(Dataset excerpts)
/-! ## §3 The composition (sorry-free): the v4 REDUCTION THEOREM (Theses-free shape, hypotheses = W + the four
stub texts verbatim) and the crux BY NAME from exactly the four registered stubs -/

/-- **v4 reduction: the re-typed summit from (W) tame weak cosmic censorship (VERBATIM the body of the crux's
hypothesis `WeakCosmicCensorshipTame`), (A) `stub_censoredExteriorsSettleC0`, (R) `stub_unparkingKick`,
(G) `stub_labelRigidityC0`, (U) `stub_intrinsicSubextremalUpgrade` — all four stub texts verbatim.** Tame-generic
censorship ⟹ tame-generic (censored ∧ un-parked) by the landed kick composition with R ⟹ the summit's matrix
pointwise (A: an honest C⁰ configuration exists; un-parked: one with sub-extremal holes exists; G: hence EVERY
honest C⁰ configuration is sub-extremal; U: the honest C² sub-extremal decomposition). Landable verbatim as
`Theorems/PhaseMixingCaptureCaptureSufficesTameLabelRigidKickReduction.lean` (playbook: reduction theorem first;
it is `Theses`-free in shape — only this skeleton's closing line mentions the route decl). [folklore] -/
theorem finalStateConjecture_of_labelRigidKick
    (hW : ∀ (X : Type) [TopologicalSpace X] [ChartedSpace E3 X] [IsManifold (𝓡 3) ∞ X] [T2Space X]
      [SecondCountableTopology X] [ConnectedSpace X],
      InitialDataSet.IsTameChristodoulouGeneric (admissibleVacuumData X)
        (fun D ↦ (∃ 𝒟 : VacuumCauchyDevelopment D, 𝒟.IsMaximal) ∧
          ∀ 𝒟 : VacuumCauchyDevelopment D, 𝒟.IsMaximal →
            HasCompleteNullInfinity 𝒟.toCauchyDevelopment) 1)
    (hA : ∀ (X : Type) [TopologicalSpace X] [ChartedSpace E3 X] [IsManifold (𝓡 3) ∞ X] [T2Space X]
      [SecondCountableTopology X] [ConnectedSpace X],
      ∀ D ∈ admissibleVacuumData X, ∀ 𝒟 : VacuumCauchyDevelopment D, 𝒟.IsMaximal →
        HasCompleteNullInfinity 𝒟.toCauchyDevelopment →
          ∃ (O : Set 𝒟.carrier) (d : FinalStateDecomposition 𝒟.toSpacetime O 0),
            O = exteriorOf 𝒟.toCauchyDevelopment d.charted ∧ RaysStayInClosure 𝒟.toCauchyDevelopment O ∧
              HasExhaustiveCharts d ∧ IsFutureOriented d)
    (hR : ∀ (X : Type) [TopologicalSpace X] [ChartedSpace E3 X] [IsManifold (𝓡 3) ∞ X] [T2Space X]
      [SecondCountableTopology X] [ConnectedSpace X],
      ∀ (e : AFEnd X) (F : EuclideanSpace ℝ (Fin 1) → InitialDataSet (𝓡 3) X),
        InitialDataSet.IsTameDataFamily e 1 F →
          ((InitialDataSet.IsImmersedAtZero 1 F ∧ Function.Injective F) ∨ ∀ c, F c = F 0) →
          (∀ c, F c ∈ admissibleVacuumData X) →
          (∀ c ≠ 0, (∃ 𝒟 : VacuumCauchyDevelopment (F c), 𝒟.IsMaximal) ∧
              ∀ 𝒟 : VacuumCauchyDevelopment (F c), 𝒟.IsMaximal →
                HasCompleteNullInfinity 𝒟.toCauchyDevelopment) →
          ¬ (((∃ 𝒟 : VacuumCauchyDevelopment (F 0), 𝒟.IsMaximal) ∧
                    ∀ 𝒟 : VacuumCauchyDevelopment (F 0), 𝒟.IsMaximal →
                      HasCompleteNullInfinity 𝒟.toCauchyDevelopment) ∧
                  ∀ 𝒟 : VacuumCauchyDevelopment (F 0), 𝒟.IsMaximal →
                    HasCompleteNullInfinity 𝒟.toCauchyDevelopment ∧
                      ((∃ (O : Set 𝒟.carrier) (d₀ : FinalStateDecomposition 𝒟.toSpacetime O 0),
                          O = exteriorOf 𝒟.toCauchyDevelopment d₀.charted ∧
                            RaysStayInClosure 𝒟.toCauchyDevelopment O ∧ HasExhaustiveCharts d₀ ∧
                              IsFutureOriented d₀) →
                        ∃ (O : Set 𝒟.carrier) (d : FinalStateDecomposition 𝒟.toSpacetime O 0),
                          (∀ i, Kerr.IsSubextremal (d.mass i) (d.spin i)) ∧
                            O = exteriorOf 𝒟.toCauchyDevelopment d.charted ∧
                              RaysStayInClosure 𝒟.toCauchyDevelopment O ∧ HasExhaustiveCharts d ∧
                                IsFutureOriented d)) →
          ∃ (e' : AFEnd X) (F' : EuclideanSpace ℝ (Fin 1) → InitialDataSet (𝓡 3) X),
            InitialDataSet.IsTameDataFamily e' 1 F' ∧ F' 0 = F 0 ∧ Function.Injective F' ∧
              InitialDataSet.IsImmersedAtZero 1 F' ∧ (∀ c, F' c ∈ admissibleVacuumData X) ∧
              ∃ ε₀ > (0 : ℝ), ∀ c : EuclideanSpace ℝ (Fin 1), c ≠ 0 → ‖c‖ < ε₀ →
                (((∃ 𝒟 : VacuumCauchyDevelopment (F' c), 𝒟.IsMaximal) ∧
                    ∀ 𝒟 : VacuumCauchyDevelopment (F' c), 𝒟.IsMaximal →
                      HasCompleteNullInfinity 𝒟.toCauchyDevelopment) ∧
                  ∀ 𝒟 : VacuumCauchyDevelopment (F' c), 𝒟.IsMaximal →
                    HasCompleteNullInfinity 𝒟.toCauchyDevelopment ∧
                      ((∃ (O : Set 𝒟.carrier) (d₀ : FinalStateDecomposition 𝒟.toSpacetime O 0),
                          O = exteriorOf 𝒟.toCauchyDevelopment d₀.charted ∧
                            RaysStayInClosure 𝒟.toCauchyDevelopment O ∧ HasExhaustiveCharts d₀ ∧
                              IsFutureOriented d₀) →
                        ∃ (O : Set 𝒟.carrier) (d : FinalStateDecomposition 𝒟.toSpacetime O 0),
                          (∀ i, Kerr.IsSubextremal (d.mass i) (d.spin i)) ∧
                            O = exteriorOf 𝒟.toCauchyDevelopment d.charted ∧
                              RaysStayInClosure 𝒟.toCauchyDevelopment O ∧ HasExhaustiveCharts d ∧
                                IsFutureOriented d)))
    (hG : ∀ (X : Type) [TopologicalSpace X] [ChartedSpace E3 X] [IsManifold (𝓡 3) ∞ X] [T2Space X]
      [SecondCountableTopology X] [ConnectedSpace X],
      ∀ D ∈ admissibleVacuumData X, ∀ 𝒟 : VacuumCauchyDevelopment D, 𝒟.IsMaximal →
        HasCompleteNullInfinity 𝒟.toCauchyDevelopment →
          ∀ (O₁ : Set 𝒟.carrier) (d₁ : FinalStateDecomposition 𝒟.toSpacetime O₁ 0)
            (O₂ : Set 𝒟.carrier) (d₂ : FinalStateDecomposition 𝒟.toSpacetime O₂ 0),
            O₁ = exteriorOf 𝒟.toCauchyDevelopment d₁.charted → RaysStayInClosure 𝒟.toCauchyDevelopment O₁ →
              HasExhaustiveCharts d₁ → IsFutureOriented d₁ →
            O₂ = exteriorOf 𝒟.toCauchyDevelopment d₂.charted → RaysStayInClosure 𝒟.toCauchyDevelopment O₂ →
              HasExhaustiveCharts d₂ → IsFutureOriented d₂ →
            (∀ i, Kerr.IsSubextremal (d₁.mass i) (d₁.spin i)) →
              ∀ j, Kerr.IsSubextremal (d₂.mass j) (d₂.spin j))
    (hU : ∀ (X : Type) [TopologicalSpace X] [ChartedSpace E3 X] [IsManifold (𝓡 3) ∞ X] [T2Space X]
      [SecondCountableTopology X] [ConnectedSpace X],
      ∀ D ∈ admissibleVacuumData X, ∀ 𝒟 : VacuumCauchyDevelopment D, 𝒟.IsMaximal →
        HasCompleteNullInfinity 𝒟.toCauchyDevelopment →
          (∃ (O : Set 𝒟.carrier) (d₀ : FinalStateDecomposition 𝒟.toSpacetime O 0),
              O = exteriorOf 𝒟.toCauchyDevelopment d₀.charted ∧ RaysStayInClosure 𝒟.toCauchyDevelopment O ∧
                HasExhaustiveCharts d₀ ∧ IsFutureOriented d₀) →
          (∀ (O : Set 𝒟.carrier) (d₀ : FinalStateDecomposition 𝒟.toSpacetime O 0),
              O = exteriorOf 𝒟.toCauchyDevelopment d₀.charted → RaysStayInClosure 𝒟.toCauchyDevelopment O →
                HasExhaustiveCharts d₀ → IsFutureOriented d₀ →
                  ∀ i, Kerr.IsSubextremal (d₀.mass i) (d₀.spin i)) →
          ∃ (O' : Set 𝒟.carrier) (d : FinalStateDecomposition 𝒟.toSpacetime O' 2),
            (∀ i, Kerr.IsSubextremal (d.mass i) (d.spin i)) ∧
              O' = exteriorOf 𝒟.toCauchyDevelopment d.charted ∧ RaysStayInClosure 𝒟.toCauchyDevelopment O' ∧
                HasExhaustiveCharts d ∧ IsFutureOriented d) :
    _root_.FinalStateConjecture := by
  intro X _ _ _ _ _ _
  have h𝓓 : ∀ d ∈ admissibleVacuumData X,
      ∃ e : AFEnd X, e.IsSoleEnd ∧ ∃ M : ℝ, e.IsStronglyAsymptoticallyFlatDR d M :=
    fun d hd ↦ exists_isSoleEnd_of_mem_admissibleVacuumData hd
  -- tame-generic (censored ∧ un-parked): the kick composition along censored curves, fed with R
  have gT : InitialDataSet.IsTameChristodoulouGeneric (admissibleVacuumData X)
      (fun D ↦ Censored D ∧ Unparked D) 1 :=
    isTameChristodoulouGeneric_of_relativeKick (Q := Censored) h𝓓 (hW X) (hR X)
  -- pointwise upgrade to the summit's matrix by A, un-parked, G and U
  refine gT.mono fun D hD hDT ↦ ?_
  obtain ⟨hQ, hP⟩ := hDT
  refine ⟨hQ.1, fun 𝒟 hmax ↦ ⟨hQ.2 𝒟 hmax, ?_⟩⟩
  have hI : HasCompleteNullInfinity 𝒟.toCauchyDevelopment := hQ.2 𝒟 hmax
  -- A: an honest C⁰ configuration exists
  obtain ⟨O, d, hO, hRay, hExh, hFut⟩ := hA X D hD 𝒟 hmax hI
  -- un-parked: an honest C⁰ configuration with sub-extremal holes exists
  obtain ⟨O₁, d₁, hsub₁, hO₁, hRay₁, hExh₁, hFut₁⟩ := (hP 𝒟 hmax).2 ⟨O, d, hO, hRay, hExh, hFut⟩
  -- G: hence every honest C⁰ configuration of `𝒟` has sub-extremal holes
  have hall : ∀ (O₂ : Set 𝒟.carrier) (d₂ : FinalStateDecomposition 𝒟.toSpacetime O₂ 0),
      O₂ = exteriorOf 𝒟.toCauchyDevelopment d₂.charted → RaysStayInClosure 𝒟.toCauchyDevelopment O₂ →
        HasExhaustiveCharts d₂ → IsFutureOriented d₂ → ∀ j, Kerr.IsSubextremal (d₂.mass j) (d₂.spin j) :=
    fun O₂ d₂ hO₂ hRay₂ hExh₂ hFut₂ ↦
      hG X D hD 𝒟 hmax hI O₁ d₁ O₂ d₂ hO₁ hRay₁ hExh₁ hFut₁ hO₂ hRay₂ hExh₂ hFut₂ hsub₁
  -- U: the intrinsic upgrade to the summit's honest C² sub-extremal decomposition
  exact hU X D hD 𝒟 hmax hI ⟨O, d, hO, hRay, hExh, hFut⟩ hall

(WHAT IS BEING ASKED) Repeat exactly the lines above from the one with "(∀ (O : Set 𝒟.carrier)" up to and including the one with "-- un-parked: an". No other line belongs in the reply.

(ANSWER BELOW)
          (∀ (O : Set 𝒟.carrier) (d₀ : FinalStateDecomposition 𝒟.toSpacetime O 0),
              O = exteriorOf 𝒟.toCauchyDevelopment d₀.charted → RaysStayInClosure 𝒟.toCauchyDevelopment O →
                HasExhaustiveCharts d₀ → IsFutureOriented d₀ →
                  ∀ i, Kerr.IsSubextremal (d₀.mass i) (d₀.spin i)) →
          ∃ (O' : Set 𝒟.carrier) (d : FinalStateDecomposition 𝒟.toSpacetime O' 2),
            (∀ i, Kerr.IsSubextremal (d.mass i) (d.spin i)) ∧
              O' = exteriorOf 𝒟.toCauchyDevelopment d.charted ∧ RaysStayInClosure 𝒟.toCauchyDevelopment O' ∧
                HasExhaustiveCharts d ∧ IsFutureOriented d) :
    _root_.FinalStateConjecture := by
  intro X _ _ _ _ _ _
  have h𝓓 : ∀ d ∈ admissibleVacuumData X,
      ∃ e : AFEnd X, e.IsSoleEnd ∧ ∃ M : ℝ, e.IsStronglyAsymptoticallyFlatDR d M :=
    fun d hd ↦ exists_isSoleEnd_of_mem_admissibleVacuumData hd
  -- tame-generic (censored ∧ un-parked): the kick composition along censored curves, fed with R
  have gT : InitialDataSet.IsTameChristodoulouGeneric (admissibleVacuumData X)
      (fun D ↦ Censored D ∧ Unparked D) 1 :=
    isTameChristodoulouGeneric_of_relativeKick (Q := Censored) h𝓓 (hW X) (hR X)
  -- pointwise upgrade to the summit's matrix by A, un-parked, G and U
  refine gT.mono fun D hD hDT ↦ ?_
  obtain ⟨hQ, hP⟩ := hDT
  refine ⟨hQ.1, fun 𝒟 hmax ↦ ⟨hQ.2 𝒟 hmax, ?_⟩⟩
  have hI : HasCompleteNullInfinity 𝒟.toCauchyDevelopment := hQ.2 𝒟 hmax
  -- A: an honest C⁰ configuration exists
  obtain ⟨O, d, hO, hRay, hExh, hFut⟩ := hA X D hD 𝒟 hmax hI
  -- un-parked: an honest C⁰ configuration with sub-extremal holes exists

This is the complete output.